In addition, we analyzed outlier ML predictions and corresponding prediction uncertainties; incorporating such uncertainty analysis enhances the credibility of ML predictions. By evaluating the standard deviation of predictions across 10 cross-validation (CV) models, we observed higher uncertainty in regions with low permeability and ideal perm-selectivity (Supplementary Fig. 8), indicating that these predictions should be interpreted with caution. Conversely, regions with high permeability and selectivity, which are the primary areas of interest for membrane design, exhibited much lower uncertainties, thus providing greater confidence for exploring new chemical spaces in this regime. In the future, exploring new polymer chemistries and validating the separation performance of these newly discovered polymers through multi-component transport simulations will lay the foundation for developing high-performance, sustainable polymers for solvent separation.
Discussion
In conclusion, we proposed a methodology to guide the discovery of sustainable polymer membranes for a given organic binary solvent separation. Focusing on solvent diffusivity as a key parameter to understand solvent transport, we fused experimental and in-house generated simulated data to build robust multi-task and physics-enforced machine learning models. These models demonstrated enhanced prediction generalizability and accuracy in data-scarce regimes as compared to traditional single-task ML models. Next, we leverage these models to address the issue of identifying optimal membranes for a given binary solvent separation problem. For a case study of toluene-heptane separation, ML results indicate PVC as the optimal polymer for this separation, a finding consistent with the literature, thus affirming the validity of this methodology. We further proposed halogen-free alternatives to PVC by screening across a much larger chemical space of 8 million virtually produced candidates. This data-driven approach is scalable to other solvent systems and is thus expected to advance solvent separation technologies significantly. We acknowledge inherent assumptions and limitations, including the lack of consideration of solvent-solvent interactions and the need for further investigation into long-term membrane performance factors such as swelling, plasticization, and aging. Notably, despite these approximations, the ML-predicted trade-off plots represent a novel contribution, being the most significant of their kind to date, and will function as robust benchmarks that guide and expedite the discovery of membranes for solvent separations. We foresee that expanding the search space using virtual design algorithms, particularly those focused on promising candidates such as polymers with high intrinsic microporosity, will uncover new sustainable, high-performance membranes that are awaiting discovery.
Methods
Polymer and solvent fingerprinting
To numerically represent polymers and solvents, we used the hierarchical fingerprinting procedure that was developed in the past decade and referred to as the Polymer Genome fingerprinting27,77. The polymer and solvent SMILES were converted into numerical vectors to represent the chemical structure of the polymers and solvents.
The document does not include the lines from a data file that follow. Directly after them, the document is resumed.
/-- **THE PARITY LAW (iff form, unramified datum)**: for a `σ`-skew `t ≠ 0` with `|t| = exp n`, the `U(σ, J₀)`-class of `n(t)` MEETS the shell of level `m` — some conjugate
`k n(t) k⁻¹` has all entries of `· − 1` `≤ exp(−m)` and not all `≤ exp(−(m+1))` — iff `Even (n + m)`.  (`⇐`: `t′ := t·ϖ^{n+m}` is `σ`-skew of valuation `exp(−m)` and
`|t′| = |t|·exp(2·(−(n+m)∕2))`, so `n(t) ∼ n(t′)` by ★ `exists_conj_cornerUnipotent_of_v_eq_mul_exp`, and `n(t′)` is in the shell `m`.) [cite: Rogawski1990, §3.9 p. 32; §8.1 p. 112]
[cite: Serre1979, Ch. V §2 Prop. 3] -/
theorem exists_conj_cornerUnipotent_mem_shell_iff {ϖ : K} (hd : UnramifiedLocalConjDatum σ ϖ)
    (hnormU : ∀ x : K, σ x = x → Valued.v x = 1 → ∃ z : K, z * σ z = x)
    {t : K} (ht0 : t ≠ 0) (hσt : σ t = -t) {n : ℤ} (ht : Valued.v t = WithZero.exp n)
    {u : GL (Fin 3) K} (hu : (u : Matrix (Fin 3) (Fin 3) K) = !![1, 0, t; 0, 1, 0; 0, 0, 1]) (m : ℤ) :
    (∃ k : GL (Fin 3) K, k ∈ unitaryGroupOfForm σ ((StdForm.antidiagonal 3).over K) ∧
      (∀ i j, Valued.v ((((k * u * k⁻¹ : GL (Fin 3) K) : Matrix (Fin 3) (Fin 3) K) - 1) i j) ≤ WithZero.exp (-m)) ∧
      ¬ ∀ i j, Valued.v ((((k * u * k⁻¹ : GL (Fin 3) K) : Matrix (Fin 3) (Fin 3) K) - 1) i j) ≤ WithZero.exp (-(m + 1))) ↔ Even (n + m) := by
  constructor
  · rintro ⟨k, hk, hle, hnot⟩
    exact even_add_of_conj_cornerUnipotent_mem_shell σ hd.vσ ht hu hk hle hnot
  · rintro ⟨r, hr⟩
    have hϖ0 : ϖ ≠ 0 := hd.ϖ_ne_zero
    -- the rescaled parameter `t′ = t·ϖ^{n+m}`, of valuation `exp(−m)`, same parity
    obtain ⟨u', hu'⟩ := exists_units_coe_eq_cornerUnipotent' (t * ϖ ^ (n + m))
    have hσt' : σ (t * ϖ ^ (n + m)) = -(t * ϖ ^ (n + m)) := by rw [map_mul, map_zpow₀, hσt, hd.σϖ, neg_mul]
    have hvt' : Valued.v (t * ϖ ^ (n + m)) = WithZero.exp (-m) := by
      rw [map_mul, map_zpow₀, ht, hd.vϖ, ← WithZero.exp_zsmul, smul_eq_mul, ← WithZero.exp_add]
      congr 1; ring
    have hv : Valued.v (t * ϖ ^ (n + m)) = Valued.v t * WithZero.exp (2 * (-r)) := by
      rw [hvt', ht, ← WithZero.exp_add]
      congr 1; omega
    obtain ⟨k, hk, hconj⟩ := exists_conj_cornerUnipotent_of_v_eq_mul_exp σ hd hnormU ht0 hσt hσt' (-r) hv hu hu'
    obtain ⟨hle, hnot⟩ := forall_v_cornerUnipotent_sub_one_apply_le_and_not hvt' hu'
    refine ⟨k, hk, ?_, ?_⟩
    · rw [hconj]; exact hle
    · rw [hconj]; exact hnot

end Content

/-! ## §3 Representatives at depth `m`: `n(ϖ^m δ)`, `n(ϖ^{m+1} δ)` and the singular classes -/

section Representatives

variable {K : Type*} [Field K] [Valued K ℤᵐ⁰] (σ : K →+* K) {ϖ : K}

/-- `|ϖ^j · δ| = exp(−j)` for the uniformiser of an unramified datum and a unit `δ`. [cite: Serre1979, Ch. V §2 Prop. 3] -/
theorem v_pow_mul_of_unramifiedLocalConjDatum (hd : UnramifiedLocalConjDatum σ ϖ) {δ : K} (hvδ : Valued.v δ = 1) (j : ℕ) :
    Valued.v (ϖ ^ j * δ) = WithZero.exp (-(j : ℤ)) := by
  induction j with
  | zero => rw [pow_zero, one_mul, hvδ, Nat.cast_zero, neg_zero, WithZero.exp_zero]
  | succ j ih =>
    rw [pow_succ', mul_assoc, map_mul, ih, hd.vϖ, ← WithZero.exp_add]
    congr 1; push_cast; ring

/-- `ϖ^j · δ` is `σ`-skew when `δ` is (`σϖ = ϖ`). [cite: Rogawski1990, §3.9 p. 32] -/
theorem map_pow_mul_eq_neg_of_unramifiedLocalConjDatum (hd : UnramifiedLocalConjDatum σ ϖ) {δ : K} (hσδ : σ δ = -δ) (j : ℕ) :
    σ (ϖ ^ j * δ) = -(ϖ ^ j * δ) := by
  rw [map_mul, map_pow, hd.σϖ, hσδ, mul_neg]

/-- **THE REPRESENTATIVE `n(ϖ^j δ)`**: it lies in `U(σ, J₀)`, is integral, is square-zero (`(n − 1)² = 0`, `(n − 1)³ = 0`), and sits in the SHELL of level `j` (all entries of
`n − 1` `≤ exp(−j)`, not all `≤ exp(−(j+1))`). [cite: Rogawski1990, §1.10 p. 9; §3.9 p. 32] -/
theorem cornerUnipotent_pow_mul_facts (hd : UnramifiedLocalConjDatum σ ϖ) {δ : K} (hσδ : σ δ = -δ) (hvδ : Valued.v δ = 1) (j : ℕ)
    {u : GL (Fin 3) K} (hu : (u : Matrix (Fin 3) (Fin 3) K) = !![1, 0, ϖ ^ j * δ; 0, 1, 0; 0, 0, 1]) :
    u ∈ unitaryGroupOfForm σ ((StdForm.antidiagonal 3).over K) ∧ IsIntMatrix (u : Matrix (Fin 3) (Fin 3) K) ∧
      ((u : Matrix (Fin 3) (Fin 3) K) - 1) * ((u : Matrix (Fin 3) (Fin 3) K) - 1) = 0 ∧ ((u : Matrix (Fin 3) (Fin 3) K) - 1) ^ 3 = 0 ∧
      (∀ a b, Valued.v (((u : Matrix (Fin 3) (Fin 3) K) - 1) a b) ≤ WithZero.exp (-(j : ℤ))) ∧
      ¬ ∀ a b, Valued.v (((u : Matrix (Fin 3) (Fin 3) K) - 1) a b) ≤ WithZero.exp (-((j : ℤ) + 1)) := by
  have hvt := v_pow_mul_of_unramifiedLocalConjDatum σ hd hvδ j
  have hsq : ((u : Matrix (Fin 3) (Fin 3) K) - 1) * ((u : Matrix (Fin 3) (Fin 3) K) - 1) = 0 := by
    rw [coe_cornerUnipotent_sub_one hu]
    ext a b
    fin_cases a <;> fin_cases b <;> simp [Matrix.mul_apply, Fin.sum_univ_three]
  obtain ⟨hle, hnot⟩ := forall_v_cornerUnipotent_sub_one_apply_le_and_not hvt hu
  refine ⟨(mem_unitaryGroupOfForm_iff_of_coe_eq_cornerUnipotent σ hu).2 ?_, isIntMatrix_cornerUnipotent ?_ hu, hsq, ?_, hle, hnot⟩
  · rw [map_pow_mul_eq_neg_of_unramifiedLocalConjDatum σ hd hσδ j, neg_add_cancel]
  · rw [hvt, ← WithZero.exp_zero, WithZero.exp_le_exp]; omega
  · rw [pow_succ, pow_two, hsq, Matrix.zero_mul]

/-- **THE SINGULAR UNIPOTENT CLASSES AT DEPTH `m`: `{1}`, `[n(ϖ^m δ)]`, `[n(ϖ^{m+1} δ)]`** — every square-zero unipotent `g ∈ U(σ, J₀)` is `1`, or conjugate to `n(ϖ^m δ)`, or
to `n(ϖ^{m+1} δ)` (★ `sq_zero_unipotent_cases` gives `[n(δ)] ∕ [n(ϖδ)]`, i.e. `m = 0`; rescale inside the parity class by ★ `exists_conj_cornerUnipotent_of_v_eq_mul_exp`).  Which
of the two is the odd class `[n(ϖδ)]` is the parity of `m`. [cite: Rogawski1990, §3.9 p. 32, Prop. 3.9.1] [cite: Serre1979, Ch. V §2 Prop. 3] -/
theorem sq_zero_unipotent_cases_level (hd : UnramifiedLocalConjDatum σ ϖ)
    (hnormU : ∀ x : K, σ x = x → Valued.v x = 1 → ∃ z : K, z * σ z = x)
    {δ : K} (hσδ : σ δ = -δ) (hvδ : Valued.v δ = 1) (m : ℕ)
    {nm nm1 : GL (Fin 3) K} (hnm : (nm : Matrix (Fin 3) (Fin 3) K) = !![1, 0, ϖ ^ m * δ; 0, 1, 0; 0, 0, 1])
    (hnm1 : (nm1 : Matrix (Fin 3) (Fin 3) K) = !![1, 0, ϖ ^ (m + 1) * δ; 0, 1, 0; 0, 0, 1])
    {g : GL (Fin 3) K} (hg : g ∈ unitaryGroupOfForm σ ((StdForm.antidiagonal 3).over K))
    (hsq : ((g : Matrix (Fin 3) (Fin 3) K) - 1) * ((g : Matrix (Fin 3) (Fin 3) K) - 1) = 0) :
    g = 1 ∨ (∃ k : GL (Fin 3) K, k ∈ unitaryGroupOfForm σ ((StdForm.antidiagonal 3).over K) ∧ k * g * k⁻¹ = nm) ∨
      (∃ k : GL (Fin 3) K, k ∈ unitaryGroupOfForm σ ((StdForm.antidiagonal 3).over K) ∧ k * g * k⁻¹ = nm1) := by
  obtain ⟨n₀, hn₀⟩ := exists_units_coe_eq_cornerUnipotent' δ
  obtain ⟨n₁, hn₁⟩ := exists_units_coe_eq_cornerUnipotent' (ϖ * δ)
  have hδ0 : δ ≠ 0 := fun h => by rw [h, map_zero] at hvδ; exact zero_ne_one hvδ
  have hϖ0 : ϖ ≠ 0 := hd.ϖ_ne_zero
  have hσ1 : σ (ϖ * δ) = -(ϖ * δ) := by rw [map_mul, hd.σϖ, hσδ, mul_neg]
  have hv1 : Valued.v (ϖ * δ) = WithZero.exp (-1 : ℤ) := by rw [map_mul, hd.vϖ, hvδ, mul_one]
  have hvm := v_pow_mul_of_unramifiedLocalConjDatum σ hd hvδ m
  have hvm1 := v_pow_mul_of_unramifiedLocalConjDatum σ hd hvδ (m + 1)
  have hσm := map_pow_mul_eq_neg_of_unramifiedLocalConjDatum σ hd hσδ m
  have hσm1 := map_pow_mul_eq_neg_of_unramifiedLocalConjDatum σ hd hσδ (m + 1)
  rcases sq_zero_unipotent_cases σ hd hnormU hσδ hvδ hn₀ hn₁ hg hsq with h1 | ⟨k, hk, hkg⟩ | ⟨k, hk, hkg⟩
  · exact Or.inl h1
  · -- `g ∼ n(ϖδ)` (odd): go to the odd one among `m`, `m + 1`
    rcases Nat.even_or_odd m with ⟨a, ha⟩ | ⟨a, ha⟩
    · right; right
      obtain ⟨k', hk', h'⟩ := exists_conj_cornerUnipotent_of_v_eq_mul_exp σ hd hnormU (mul_ne_zero hϖ0 hδ0) hσ1 hσm1 (-(a : ℤ))
        (by rw [hvm1, hv1, ← WithZero.exp_add]; congr 1; push_cast; omega) hn₁ hnm1
      exact ⟨k' * k, mul_mem hk' hk, by rw [← h', ← hkg]; group⟩
    · right; left
      obtain ⟨k', hk', h'⟩ := exists_conj_cornerUnipotent_of_v_eq_mul_exp σ hd hnormU (mul_ne_zero hϖ0 hδ0) hσ1 hσm (-(a : ℤ))
        (by rw [hvm, hv1, ← WithZero.exp_add]; congr 1; omega) hn₁ hnm
      exact ⟨k' * k, mul_mem hk' hk, by rw [← h', ← hkg]; group⟩
  · -- `g ∼ n(δ)` (even): go to the even one among `m`, `m + 1`
    rcases Nat.even_or_odd m with ⟨a, ha⟩ | ⟨a, ha⟩
    · right; left
      obtain ⟨k', hk', h'⟩ := exists_conj_cornerUnipotent_of_v_eq_mul_exp σ hd hnormU hδ0 hσδ hσm (-(a : ℤ))
        (by rw [hvm, hvδ, ← WithZero.exp_zero, ← WithZero.exp_add]; congr 1; omega) hn₀ hnm
      exact ⟨k' * k, mul_mem hk' hk, by rw [← h', ← hkg]; group⟩
    · right; right
      obtain ⟨k', hk', h'⟩ := exists_conj_cornerUnipotent_of_v_eq_mul_exp σ hd hnormU hδ0 hσδ hσm1 (-((a : ℤ) + 1))
        (by rw [hvm1, hvδ, ← WithZero.exp_zero, ← WithZero.exp_add]; congr 1; push_cast; omega) hn₀ hnm1
      exact ⟨k' * k, mul_mem hk' hk, by rw [← h', ← hkg]; group⟩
This fingerprinting scheme derives features from various hierarchical levels, including atomic-level, block-level, and morphological descriptors. Atomic-level fingerprints consider atomic triples (fragments of three contiguous atoms), while block-level fingerprints examine larger-scale blocks, such as benzene rings. Additionally, morphological descriptors encompass features like the shortest topological distance between rings, the fraction of atoms in side chains, and the length of the largest side chain. They also include quantitative structure-property relationship (QSPR) descriptors such as Van der Waals volume, surface area, and topological polar surface area (TPSA).
Sorption Uptake ML model
Sorption uptake refers to the amount of solvent absorbed per mass (or per volume) of the polymer matrix. However, experimental measurements of solvent sorption uptake, often performed using setups similar to those for diffusivity measurements, are notably time-intensive. To address this, we previously developed an ML model that accurately predicts the sorption uptake (or the specific uptake) of solvents in polymers15. We trained the “Sorption Uptake ML model” on a comprehensive dataset of experimental sorption values (expressed as mmol of solvent present per gram of polymer), covering 2275 systems of 46 polymers and 91 solvents. The neural network model comprises of an input layer, two hidden layers, and an output layer. This model utilized Polymer Genome-based27,77 fingerprints to describe polymers and solvents (described in detail in Section Polymer and solvent fingerprinting) along with solvent molar volumes, to predict specific uptake across a range of activities, as illustrated in Fig. 7, achieving a satisfactory predictive accuracy with a order of magnitude error or mean absolute error (MAE) in log scale of 0.13 mmol/g and an average R2 of 0.93 across 10 runs on a 10% test split. Together with our diffusivity model, this sorption model provides a full description of solvent permeability through polymers. Previously, we used these models to predict complex mixture permeation by incorporating sorption and diffusivity data into a Maxwell-Stefan mass transport model. In this work, we leveraged the model in two ways: first, to expand the dataset, as discussed in Section Data augmentation, and second, to predict solubility coefficient values, as outlined in Section Solvent diffusivity ML models. More details about the model architecture are accessible in the Supplementary Section of our previous publication15.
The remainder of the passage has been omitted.